In a persistent agent model the world becomes very different. A browser becomes a lens, like a smart car, that is aggregating, understanding, and acting on behalf of the user intelligently. It’s less about bringing up a browser to look up something, and more like the browser is part of the background fabric of your life.

5. Resolving competing agent views

Of course the famous dystopian view of the future of the web is one where these agents don’t cooperate, or where you don’t control them. See Hyper-Reality by Keiichi Matsuda.

We do believe some of this vision is true - that interfaces will start to blend with the real world, that there will be virtual actions or verbs attached to everyday objects, and that the browser as your user-agent will in some ways invert the current display architectures that we are used to.

But this means competition for that one scarce resource - your attention. In a heads up world, with pass through vision rigs, where the browser is “in the world” rather than a distraction “from the world” we will likely see software agents need to work together to define what gets priority. Instead of each app rendering to a separate page your user agent will arbitrate and filter many apps attempting to render to the same view. We believe this will create new challenges for accessibility and for filtering and sense-making and that this needs to be explored.

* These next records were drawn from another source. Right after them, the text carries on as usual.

import Mathlib
import Summits.MatrixMultiplication.Statement
import Summits.MatrixMultiplication.MatrixMultiplication.Theorems.GraphEquationsTowerStages
import Summits.MatrixMultiplication.MatrixMultiplication.Theorems.GraphEquationsJetAlgebra
import Summits.MatrixMultiplication.MatrixMultiplication.Theorems.GraphEquationsAffineJets
import Summits.MatrixMultiplication.MatrixMultiplication.Theorems.GraphEquationsIsolationLocus

/-!
# Graph equations — specialisation of the identity tower: cleared identities (M25a)

We run the identity tower (`exists_towerStages`) over the function field `K = ℂ(a,b)`
(`FractionRing ℂ[a,b]`), index its outputs by the finite type
`O = (Fin T × Fin |W|) ⊕ Fin |ex|` (`towerOut`), and clear denominators (NODE-g36 §3, file E2):

`exists_towerCleared` — numerators `N : κ → ℂ[a,b]` and ONE common denominator `d ≠ 0` for the
point `lam = N/d` and for the coefficients `c = Cn/d` expressing each fibre standard vector `e_y` as a
`K`-combination of the fibre gradients, together with the POLYNOMIAL identities
* `clearEval (secPoly (out o)) N d M = 0` for every output (all outputs vanish at `N/d`),
* `∑_o Cn y o · clearEval (secPoly (∂_{y'} out o)) N d M = [y = y'] · d^{M+1}` (duality),
and a point `p ∈ ℂ^{MatMulVars n}` with `d(p) ≠ 0`.  These identities transport to the `ℂ`-point
`p` (`eval p`) and to its 2-jet ring (`mk ∘ shift`) by `GraphEquationsJetAlgebra`.
-/

set_option linter.dupNamespace false

noncomputable section

open scoped BigOperators nonZeroDivisors

namespace Summit.MatrixMultiplication.MatrixMultiplication.Theorems.GraphEquations

open MvPolynomial
open Literature.Computability.AlgebraicComplexity

variable {n : ℕ}

section Out

variable {κ : Type}

/-- The outputs of a tower, indexed by (base generator, word) pairs and extras. -/
def towerOut {T : ℕ} (t : Fin T → MvPolynomial (GraphVars n) ℂ)
    (W : List (List (Derivation ℂ (MvPolynomial (GraphVars n ⊕ κ) ℂ)
      (MvPolynomial (GraphVars n ⊕ κ) ℂ))))
    (ex : List (MvPolynomial (GraphVars n ⊕ κ) ℂ)) :
    (Fin T × Fin W.length) ⊕ Fin ex.length → MvPolynomial (GraphVars n ⊕ κ) ℂ :=
  Sum.elim (fun ow => (W.get ow.2).foldl (fun acc D => D acc) (rename Sum.inl (t ow.1)))
    fun x => ex.get x

/-- The output set of `exists_towerStages` is the range of `towerOut`. -/
theorem towerOut_range_eq {T : ℕ} (t : Fin T → MvPolynomial (GraphVars n) ℂ)
    (W : List (List (Derivation ℂ (MvPolynomial (GraphVars n ⊕ κ) ℂ)
      (MvPolynomial (GraphVars n ⊕ κ) ℂ))))
    (ex : List (MvPolynomial (GraphVars n ⊕ κ) ℂ)) :
    ({g | ∃ o, ∃ w ∈ W, g = w.foldl (fun acc D => D acc) (rename Sum.inl (t o))} ∪ {e | e ∈ ex}) =
      Set.range (towerOut t W ex) := by
  ext g
  constructor
  · rintro (⟨o, w, hw, rfl⟩ | he)
    · obtain ⟨i, rfl⟩ := List.mem_iff_get.mp hw
      exact ⟨Sum.inl (o, i), rfl⟩
    · obtain ⟨i, rfl⟩ := List.mem_iff_get.mp he
      exact ⟨Sum.inr i, rfl⟩
  · rintro ⟨(⟨o, i⟩ | i), rfl⟩
    · exact Or.inl ⟨o, W.get i, List.get_mem _ _, rfl⟩
    · exact Or.inr (List.get_mem _ _)

/-- The fibre coordinate map `y ↦` variable (`c_q` or `λ_i`). -/
def fibreVar (n : ℕ) (κ : Type) : (Fin n × Fin n) ⊕ κ → GraphVars n ⊕ κ :=
  Sum.elim (fun q => Sum.inl (Sum.inr q)) Sum.inr

omit [κ : Type] in
/-- `towerRow` through `fibreVar`. -/
theorem towerRow_eq_aeval_pderiv {K : Type*} [Field K] [Algebra ℂ K]
    [Algebra (MvPolynomial (MatMulVars n) ℂ) K] {κ : Type} (lam : κ → K)
    (g : MvPolynomial (GraphVars n ⊕ κ) ℂ) (y : (Fin n × Fin n) ⊕ κ) :
    towerRow lam g y = aeval (towerPt lam) (pderiv (fibreVar n κ y) g) := rfl

end Out

section Cleared

/-- Degree bound from the total degree. -/
theorem degree_le_of_totalDegree_le {σ : Type*} {A : Type*} [CommRing A] {F : MvPolynomial σ A}
    {M : ℕ} (hM : F.totalDegree ≤ M) : ∀ mono ∈ F.support, mono.degree ≤ M := fun _ hmono =>
  (le_totalDegree hmono).trans hM

set_option maxHeartbeats 800000 in
/-- **Cleared identities of a tower over `ℂ(a,b)`** (any kernel index type `κ`): given outputs
(words `W` applied to the base generators, extras `ex`) vanishing at `towerPt lam` whose fibre
gradients span, there are numerators `N`, ONE common denominator `d`, a degree bound `M`, duality
numerators `Cn` and a point `p` with `d(p) ≠ 0` satisfying the polynomial identities of the module
docstring. -/
theorem towerCleared_of_stages {K : Type*} [Field K] [Algebra ℂ K]
    [Algebra (MvPolynomial (MatMulVars n) ℂ) K] [IsScalarTower ℂ (MvPolynomial (MatMulVars n) ℂ) K]
    [IsFractionRing (MvPolynomial (MatMulVars n) ℂ) K]
    {κ : Type} [Fintype κ] [DecidableEq κ] {T : ℕ}
    (t : Fin T → MvPolynomial (GraphVars n) ℂ)
    (W : List (List (Derivation ℂ (MvPolynomial (GraphVars n ⊕ κ) ℂ)
      (MvPolynomial (GraphVars n ⊕ κ) ℂ))))
    (ex : List (MvPolynomial (GraphVars n ⊕ κ) ℂ))
    (lam : κ → K)
    (hvanW : ∀ o, ∀ w ∈ W, aeval (towerPt lam) (w.foldl (fun acc D => D acc) (rename Sum.inl (t o))) = 0)
    (hvanE : ∀ e ∈ ex, aeval (towerPt lam) e = 0)
    (hspan : Submodule.span K (towerRow lam ''
      ({g | ∃ o, ∃ w ∈ W, g = w.foldl (fun acc D => D acc) (rename Sum.inl (t o))} ∪ {e | e ∈ ex})) = ⊤) :
    ∃ (N : κ → MvPolynomial (MatMulVars n) ℂ) (d : MvPolynomial (MatMulVars n) ℂ) (M : ℕ)
      (Cn : (Fin n × Fin n) ⊕ κ → (Fin T × Fin W.length) ⊕ Fin ex.length →
        MvPolynomial (MatMulVars n) ℂ)
      (p : MatMulVars n → ℂ),
      eval p d ≠ 0 ∧
      (∀ o, (∀ mono ∈ (secPoly (towerOut t W ex o)).support, mono.degree ≤ M) ∧
        clearEval (secPoly (towerOut t W ex o)) N d M = 0) ∧
      (∀ o y, ∀ mono ∈ (secPoly (pderiv (fibreVar n κ y) (towerOut t W ex o))).support,
        mono.degree ≤ M) ∧
      (∀ y y', ∑ o, Cn y o * clearEval (secPoly (pderiv (fibreVar n κ y') (towerOut t W ex o))) N d M =
        if y = y' then d ^ (M + 1) else 0) := by
  classical
  set out := towerOut t W ex with hout
  -- every output vanishes at the point
  have hvan : ∀ o, aeval (towerPt lam) (out o) = 0 := by
    rintro (⟨o, i⟩ | i)
    · exact hvanW o _ (List.get_mem _ _)
    · exact hvanE _ (List.get_mem _ _)
  -- the rows of the outputs span everything
  have hspan' : ∀ y : (Fin n × Fin n) ⊕ κ, (Pi.single y 1 : _ → K) ∈
      Submodule.span K (Set.range fun o => towerRow lam (out o)) := by
    intro y
    have htop : (Pi.single y 1 : _ → K) ∈ (⊤ : Submodule K _) := Submodule.mem_top
    rw [← hspan, towerOut_range_eq, ← Set.range_comp] at htop
    exact htop
  have hc : ∀ y : (Fin n × Fin n) ⊕ κ, ∃ c : (Fin T × Fin W.length) ⊕ Fin ex.length → K,
      ∑ o, c o • towerRow lam (out o) = Pi.single y 1 := fun y =>
    (Submodule.mem_span_range_iff_exists_fun K).mp (hspan' y)
  choose c hc using hc
  -- one common denominator for `lam` and `c`
  obtain ⟨b, hb⟩ := IsLocalization.exist_integer_multiples_of_finite
    (nonZeroDivisors (MvPolynomial (MatMulVars n) ℂ))
    (Sum.elim lam (fun yo : ((Fin n × Fin n) ⊕ κ) × ((Fin T × Fin W.length) ⊕ Fin ex.length) =>
      c yo.1 yo.2) : _ → K)
  have hb' : ∀ i, ∃ a : MvPolynomial (MatMulVars n) ℂ, algebraMap _ K a =
      (b : MvPolynomial (MatMulVars n) ℂ) • Sum.elim lam (fun yo : ((Fin n × Fin n) ⊕ κ) ×
        ((Fin T × Fin W.length) ⊕ Fin ex.length) => c yo.1 yo.2) i := fun i => by
    obtain ⟨a, ha⟩ := hb i; exact ⟨a, ha⟩
  choose Nf hNf using hb'
  set d : MvPolynomial (MatMulVars n) ℂ := (b : MvPolynomial (MatMulVars n) ℂ) with hd
  have hdK : algebraMap _ K d ≠ 0 := IsFractionRing.to_map_ne_zero_of_mem_nonZeroDivisors b.2
  have hd0 : d ≠ 0 := nonZeroDivisors.coe_ne_zero b
  set N : κ → MvPolynomial (MatMulVars n) ℂ := fun x => Nf (Sum.inl x) with hN
  set Cn : (Fin n × Fin n) ⊕ κ → (Fin T × Fin W.length) ⊕ Fin ex.length →
      MvPolynomial (MatMulVars n) ℂ := fun y o => Nf (Sum.inr (y, o)) with hCn
  have hlam : lam = fun x => algebraMap _ K (N x) * (algebraMap _ K d)⁻¹ := by
    funext x
    have h := hNf (Sum.inl x)
    rw [Sum.elim_inl, Algebra.smul_def] at h
    rw [hN]; dsimp only
    rw [h, mul_comm, ← mul_assoc, inv_mul_cancel₀ hdK, one_mul]
  have hcK : ∀ y o, c y o = algebraMap _ K (Cn y o) * (algebraMap _ K d)⁻¹ := by
    intro y o
    have h := hNf (Sum.inr (y, o))
    rw [Sum.elim_inr, Algebra.smul_def] at h
    rw [hCn]; dsimp only
    rw [h, mul_comm, ← mul_assoc, inv_mul_cancel₀ hdK, one_mul]
  -- the common degree bound
  set M : ℕ := (Finset.univ.sup fun o => (secPoly (out o)).totalDegree) ⊔
    Finset.univ.sup fun oy : ((Fin T × Fin W.length) ⊕ Fin ex.length) × ((Fin n × Fin n) ⊕ κ) =>
      (secPoly (pderiv (fibreVar n κ oy.2) (out oy.1))).totalDegree with hM
  have hM1 : ∀ o, ∀ mono ∈ (secPoly (out o)).support, mono.degree ≤ M := fun o =>
    degree_le_of_totalDegree_le ((Finset.le_sup (f := fun o => (secPoly (out o)).totalDegree)
      (Finset.mem_univ o)).trans le_sup_left)
  have hM2 : ∀ o y, ∀ mono ∈ (secPoly (pderiv (fibreVar n κ y) (out o))).support,
      mono.degree ≤ M := fun o y =>
    degree_le_of_totalDegree_le ((Finset.le_sup
      (f := fun oy : ((Fin T × Fin W.length) ⊕ Fin ex.length) × ((Fin n × Fin n) ⊕ κ) =>
        (secPoly (pderiv (fibreVar n κ oy.2) (out oy.1))).totalDegree)
      (Finset.mem_univ (o, y))).trans le_sup_right)
  -- a point off the denominator
  obtain ⟨p, hp⟩ := exists_eval_ne_zero hd0
  refine ⟨N, d, M, Cn, p, hp, fun o => ⟨hM1 o, ?_⟩, hM2, ?_⟩
  · -- outputs
    refine clearEval_eq_zero_of_eval₂_eq_zero (K := K) hdK (hM1 o) ?_
    rw [← hlam, ← aeval_towerPt_eq_eval₂_secPoly]
    exact hvan o
  · -- duality
    intro y y'
    apply IsFractionRing.injective (MvPolynomial (MatMulVars n) ℂ) K
    have hrow : ∀ o, algebraMap _ K (clearEval (secPoly (pderiv (fibreVar n κ y') (out o))) N d M) =
        algebraMap _ K d ^ M * towerRow lam (out o) y' := by
      intro o
      rw [map_clearEval (algebraMap _ K) _ N d (hM2 o y') _ (mul_inv_cancel₀ hdK),
        towerRow_eq_aeval_pderiv, aeval_towerPt_eq_eval₂_secPoly, hlam]
    have hcy := congr_fun (hc y) y'
    rw [Finset.sum_apply] at hcy
    simp only [Pi.smul_apply, smul_eq_mul] at hcy
    rw [map_sum]
    have hterm : ∀ o, algebraMap _ K (Cn y o *
        clearEval (secPoly (pderiv (fibreVar n κ y') (out o))) N d M) =
        algebraMap _ K d ^ (M + 1) * (c y o * towerRow lam (out o) y') := by
      intro o
      rw [map_mul, hrow, hcK y o, pow_succ]
      rw [show algebraMap _ K d ^ M * algebraMap _ K d *
          (algebraMap _ K (Cn y o) * (algebraMap _ K d)⁻¹ * towerRow lam (out o) y') =
          algebraMap _ K d ^ M * (algebraMap _ K d * (algebraMap _ K d)⁻¹) *
            (algebraMap _ K (Cn y o) * towerRow lam (out o) y') by ring, mul_inv_cancel₀ hdK]
      ring
    rw [Finset.sum_congr rfl fun o _ => hterm o, ← Finset.mul_sum, hcy]
    split_ifs with h
    · subst h
      rw [Pi.single_eq_same, mul_one, map_pow]
    · rw [map_zero, mul_eq_zero]
      exact Or.inr (Pi.single_eq_of_ne (Ne.symm h) _)


/-- **Cleared identities of the identity tower** (`exists_towerStages` over `ℂ(a,b)`, then
`towerCleared_of_stages`). -/
theorem exists_towerCleared {T : ℕ} (t : Fin T → MvPolynomial (GraphVars n) ℂ)
    (ht : ∀ o, t o ∈ graphIdeal n) {m : ℕ} (hm : 1 ≤ m)
    (hgen : ∀ q, generator n q ^ m ∈ Ideal.span (Set.range t)) :
    ∃ (κ : Type) (_ : Fintype κ) (_ : DecidableEq κ)
      (Ds : List (Derivation ℂ (MvPolynomial (GraphVars n ⊕ κ) ℂ) (MvPolynomial (GraphVars n ⊕ κ) ℂ)))
      (W : List (List (Derivation ℂ (MvPolynomial (GraphVars n ⊕ κ) ℂ)
        (MvPolynomial (GraphVars n ⊕ κ) ℂ))))
      (ex : List (MvPolynomial (GraphVars n ⊕ κ) ℂ))
      (N : κ → MvPolynomial (MatMulVars n) ℂ) (d : MvPolynomial (MatMulVars n) ℂ) (M : ℕ)
      (Cn : (Fin n × Fin n) ⊕ κ → (Fin T × Fin W.length) ⊕ Fin ex.length →
        MvPolynomial (MatMulVars n) ℂ)
      (p : MatMulVars n → ℂ),
      Ds.length + 1 = m ∧ (∀ w ∈ W, w.Sublist Ds) ∧
      (∀ D ∈ Ds, (∀ v, D (X v) ∈ freeSpan ∅) ∧ ∀ v : MatMulVars n, D (X (Sum.inl (Sum.inl v))) = 0) ∧
      (∀ e ∈ ex, e ∈ freeSpan ∅) ∧
      eval p d ≠ 0 ∧
      (∀ o, (∀ mono ∈ (secPoly (towerOut t W ex o)).support, mono.degree ≤ M) ∧
        clearEval (secPoly (towerOut t W ex o)) N d M = 0) ∧
      (∀ o y, ∀ mono ∈ (secPoly (pderiv (fibreVar n κ y) (towerOut t W ex o))).support,
        mono.degree ≤ M) ∧
      (∀ y y', ∑ o, Cn y o * clearEval (secPoly (pderiv (fibreVar n κ y') (towerOut t W ex o))) N d M =
        if y = y' then d ^ (M + 1) else 0) := by
  obtain ⟨κ, _, _, Ds, W, ex, lam, hlen, hsub, hDs, hex, hvanW, hvanE, hspan⟩ :=
    exists_towerStages (K := FractionRing (MvPolynomial (MatMulVars n) ℂ)) t ht hm hgen
  obtain ⟨N, d, M, Cn, p, h⟩ := towerCleared_of_stages t W ex lam hvanW hvanE hspan
  exact ⟨κ, inferInstance, inferInstance, Ds, W, ex, N, d, M, Cn, p, hlen, hsub, hDs, hex, h⟩

end Cleared

end Summit.MatrixMultiplication.MatrixMultiplication.Theorems.GraphEquations

end
omit [Nontrivial 𝔸] in
/-- ★ **`exists_Hc_of_family` WITH THE τ-CLAUSE**: the same letter `Hc` (eight JOIN binders at the Sect.-E sizes, reality, support, transfer clause) and, ninth,
`hcτ`: for `λ_s` in the ¼α₄-ball with `τ(λ_s(x)) = 0` everywhere, `τ(H_cλ_s(x)) = 0` everywhere — since `H_cλ_s = i·(H′t̂ − H′X_s)` with `X_s` a solution of (1.117)
at the shifted base point (`eq1117_solution_traceFree_fam`) and `H′`, `t̂` `τ`-compatible. [cite: Balaban1985RegularSpaces, (1.113)–(1.121) pp.95–97, (1.92) p.91, (1.17) p.78] -/
theorem exists_Hc_of_family_traceFree (hL : 1 ≤ L) (hη : 0 < η) (H' : XSpace d k 𝔸 →ₗ[ℂ] (Site d → 𝔸))
    (hα₄ : 0 < α₄) (hB : 0 < B₀') (hB₂ : 0 ≤ B₂') (hCb : 0 ≤ Cb) (hCl : 0 ≤ Cl)
    (hEbT : ∀ j, j ≤ k → ∀ y ∈ Λs j, ∀ (x : Site d) (κ : Fin d), InBox (tlo L y j) (thi L y j) x →
      InBox (tlo L y j) (thi L y j) (x + e κ) → (x, κ) ∈ Eb j)
    (hH0 : ∀ (X : XSpace d k 𝔸) (x : Site d), ‖H' X x‖ ≤ B₀' * ‖X‖)
    (hH1 : ∀ j, j ≤ k → ∀ (X : XSpace d k 𝔸), ∀ p ∈ Eb j, wt L η j * ‖covDerivFwd η U₀ p.2 (H' X) p.1‖ ≤ B₀' * ‖X‖)
    (hH2 : ∀ X : XSpace d k 𝔸, Bd2 L η k Ω (covLap η U₀ (H' X)) (B₂' * ‖X‖))
    (hHsupp : ∀ (X : XSpace d k 𝔸) (x : Site d), x ∉ Ω 0 → H' X x = 0)
    (hHequiv : ∀ X Y : XSpace d k 𝔸, (∀ p, Y p = -star (X p)) → ∀ x, H' Y x = -star (H' X x))
    (hC121 : ∀ j, j ≤ k → ∀ y ∈ Λs j, ∀ μ : Site d → 𝔸,
      (∀ x : Site d, InBox (tlo L y j) (thi L y j) x → ‖μ x‖ < α₄) →
      (∀ (x : Site d) (κ : Fin d), InBox (tlo L y j) (thi L y j) x → InBox (tlo L y j) (thi L y j) (x + e κ) →
        ‖cj (U₀ x κ) (μ (x + e κ)) - μ x‖ < α₄ * ((L : ℝ) ^ j)⁻¹) →
      ‖Cfam j μ y‖ ≤ Cb)
    (hC125 : ∀ j, j ≤ k → ∀ y ∈ Λs j, ∀ (μ₁ μ₂ : Site d → 𝔸) (m : ℝ), 0 ≤ m →
      (∀ x : Site d, InBox (tlo L y j) (thi L y j) x → ‖μ₁ x‖ < α₄) →
      (∀ (x : Site d) (κ : Fin d), InBox (tlo L y j) (thi L y j) x → InBox (tlo L y j) (thi L y j) (x + e κ) →
        ‖cj (U₀ x κ) (μ₁ (x + e κ)) - μ₁ x‖ < α₄ * ((L : ℝ) ^ j)⁻¹) →
      (∀ x : Site d, InBox (tlo L y j) (thi L y j) x → ‖μ₂ x‖ < α₄) →
      (∀ (x : Site d) (κ : Fin d), InBox (tlo L y j) (thi L y j) x → InBox (tlo L y j) (thi L y j) (x + e κ) →
        ‖cj (U₀ x κ) (μ₂ (x + e κ)) - μ₂ x‖ < α₄ * ((L : ℝ) ^ j)⁻¹) →
      (∀ x : Site d, InBox (tlo L y j) (thi L y j) x → ‖(μ₁ - μ₂) x‖ ≤ m) →
      (∀ (x : Site d) (κ : Fin d), InBox (tlo L y j) (thi L y j) x → InBox (tlo L y j) (thi L y j) (x + e κ) →
        ‖cj (U₀ x κ) ((μ₁ - μ₂) (x + e κ)) - (μ₁ - μ₂) x‖ ≤ m * ((L : ℝ) ^ j)⁻¹) →
      ‖Cfam j μ₁ y - Cfam j μ₂ y‖ ≤ Cl * m)
    (hCreal : ∀ j, j ≤ k → ∀ y ∈ Λs j, ∀ μ : Site d → 𝔸,
      (∀ x : Site d, InBox (tlo L y j) (thi L y j) x → ‖μ x‖ < α₄) →
      (∀ (x : Site d) (κ : Fin d), InBox (tlo L y j) (thi L y j) x → InBox (tlo L y j) (thi L y j) (x + e κ) →
        ‖cj (U₀ x κ) (μ (x + e κ)) - μ x‖ < α₄ * ((L : ℝ) ^ j)⁻¹) →
      Cfam j (fun x => -star (μ x)) y = -star (Cfam j μ y))
    (hCbρ : Cb ≤ α₄ / (2 * B₀')) (hClB : Cl * B₀' ≤ 1 / 2)
    (th : XSpace d k 𝔸) (hτ : B₀' * ‖th‖ < α₄ / 4) (hth : ∀ p, star (th p) = -th p)
    -- `τ` and the τ-rows
    (τ : 𝔸 →L[ℂ] ℂ)
    (hHτ : ∀ X : XSpace d k 𝔸, (∀ p, τ (X p) = 0) → ∀ x, τ (H' X x) = 0)
    (hthτ : ∀ p, τ (th p) = 0)
    (hCτ : ∀ j, j ≤ k → ∀ y ∈ Λs j, ∀ μ : Site d → 𝔸, (∀ x, τ (μ x) = 0) →
      (∀ x : Site d, InBox (tlo L y j) (thi L y j) x → ‖μ x‖ < α₄) →
      (∀ (x : Site d) (κ : Fin d), InBox (tlo L y j) (thi L y j) x → InBox (tlo L y j) (thi L y j) (x + e κ) →
        ‖cj (U₀ x κ) (μ (x + e κ)) - μ x‖ < α₄ * ((L : ℝ) ^ j)⁻¹) →
      τ (Cfam j μ y) = 0) :
    ∃ Hc : (Site d → 𝔸) → (Site d → 𝔸),
      (∀ s : lamSubK η U₀ L k Eb, ‖s‖ ≤ α₄ / 4 → ∀ x, ‖Hc (lamOf s) x‖ ≤ B₀' * (Cb + ‖th‖)) ∧
      (∀ s : lamSubK η U₀ L k Eb, ‖s‖ ≤ α₄ / 4 → ∀ j, j ≤ k → ∀ p ∈ Eb j,
        wt L η j * ‖covDerivFwd η U₀ p.2 (Hc (lamOf s)) p.1‖ ≤ B₀' * (Cb + ‖th‖)) ∧
      (∀ s : lamSubK η U₀ L k Eb, ‖s‖ ≤ α₄ / 4 → Bd2 L η k Ω (covLap η U₀ (Hc (lamOf s))) (B₂' * (Cb + ‖th‖))) ∧
      (∀ s t : lamSubK η U₀ L k Eb, ‖s‖ ≤ α₄ / 4 → ‖t‖ ≤ α₄ / 4 → ∀ x,
        ‖Hc (lamOf s) x - Hc (lamOf t) x‖ ≤ (B₀' * (2 * Cl)) * ‖s - t‖) ∧
      (∀ s t : lamSubK η U₀ L k Eb, ‖s‖ ≤ α₄ / 4 → ‖t‖ ≤ α₄ / 4 → ∀ j, j ≤ k → ∀ p ∈ Eb j,
        wt L η j * ‖covDerivFwd η U₀ p.2 (Hc (lamOf s) - Hc (lamOf t)) p.1‖ ≤ (B₀' * (2 * Cl)) * ‖s - t‖) ∧
      (∀ s t : lamSubK η U₀ L k Eb, ‖s‖ ≤ α₄ / 4 → ‖t‖ ≤ α₄ / 4 →
        Bd2 L η k Ω (covLap η U₀ (Hc (lamOf s)) - covLap η U₀ (Hc (lamOf t))) ((B₂' * (2 * Cl)) * ‖s - t‖)) ∧
      (∀ s : lamSubK η U₀ L k Eb, ‖s‖ ≤ α₄ / 4 → (∀ x, IsSelfAdjoint (lamOf s x)) → ∀ x, IsSelfAdjoint (Hc (lamOf s) x)) ∧
      (∀ s : lamSubK η U₀ L k Eb, ‖s‖ ≤ α₄ / 4 → ∀ x, x ∉ Ω 0 → Hc (lamOf s) x = 0) ∧
      (∀ s : lamSubK η U₀ L k Eb, ‖s‖ ≤ α₄ / 4 → ∃ X : XSpace d k 𝔸,
        ‖X‖ ≤ α₄ / (2 * B₀') ∧ ‖X‖ ≤ Cb ∧
        (∀ (j : ℕ) (hj : j ≤ k) (y : Site d), y ∉ Λs j → X (⟨j, Nat.lt_succ_of_le hj⟩, y) = 0) ∧
        (∀ (j : ℕ) (hj : j ≤ k) (y : Site d), y ∈ Λs j →
          Cfam j (((-I) • lamOf s + H' th) - H' X) y = X (⟨j, Nat.lt_succ_of_le hj⟩, y)) ∧
        Hc (lamOf s) = I • (H' th - H' X) ∧
        (-I) • (lamOf s + Hc (lamOf s)) = ((-I) • lamOf s + H' th) - H' X) ∧
      (∀ s : lamSubK η U₀ L k Eb, ‖s‖ ≤ α₄ / 4 → (∀ x, τ (lamOf s x) = 0) → ∀ x, τ (Hc (lamOf s) x) = 0) := by
  obtain ⟨Hc, hc0, hc1, hc2, hcL0, hcL1, hcL2, hcsa, hcsupp, hT⟩ := exists_Hc_of_family (Ω := Ω) (Λs := Λs) (Eb := Eb) (U₀ := U₀)
    hL hη H' hα₄ hB hB₂ hCb hCl hEbT hH0 hH1 hH2 hHsupp hHequiv hC121 hC125 hCreal hCbρ hClB th hτ hth
  refine ⟨Hc, hc0, hc1, hc2, hcL0, hcL1, hcL2, hcsa, hcsupp, hT, fun s hs hsτ x => ?_⟩
  obtain ⟨X, hXρ, -, hXzero, hXfix, hHc, -⟩ := hT s hs
  have hXτ : ∀ p, τ (X p) = 0 := eq1117_solution_traceFree_fam (Λs := Λs) hL hη H' hα₄ hB hCb hEbT hH0 hH1 hC121 hC125 hCbρ hClB th
    hτ τ hHτ hthτ hCτ s hs hsτ hXρ hXzero hXfix
  rw [hHc, Pi.smul_apply, Pi.sub_apply, map_smul, map_sub, hHτ th hthτ x, hHτ X hXτ x, sub_zero, smul_zero]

It’s worth noting that most 3d interactive content is in fact described in grammars that are not terribly different from HTML. They are often using some kind of directed acyclic graph - with nodes that describe the rendering behaviors - not unlike like a christmas tree decorated with ornaments. However, nobody has been able to successfully propose a single 3D grammar - the space of 3D is too rich and too full of possibilities for every 3d app to be represented using the same scheme. The grammar for Minecraft is utterly different than the grammar for Breath Of The Wild or say Daz3D. But - if we are going to have some kind of common lingua franca where apps are all contributing to one view of the world - we will need to find some trade language that all apps can agree to - at least when speaking to that shared view.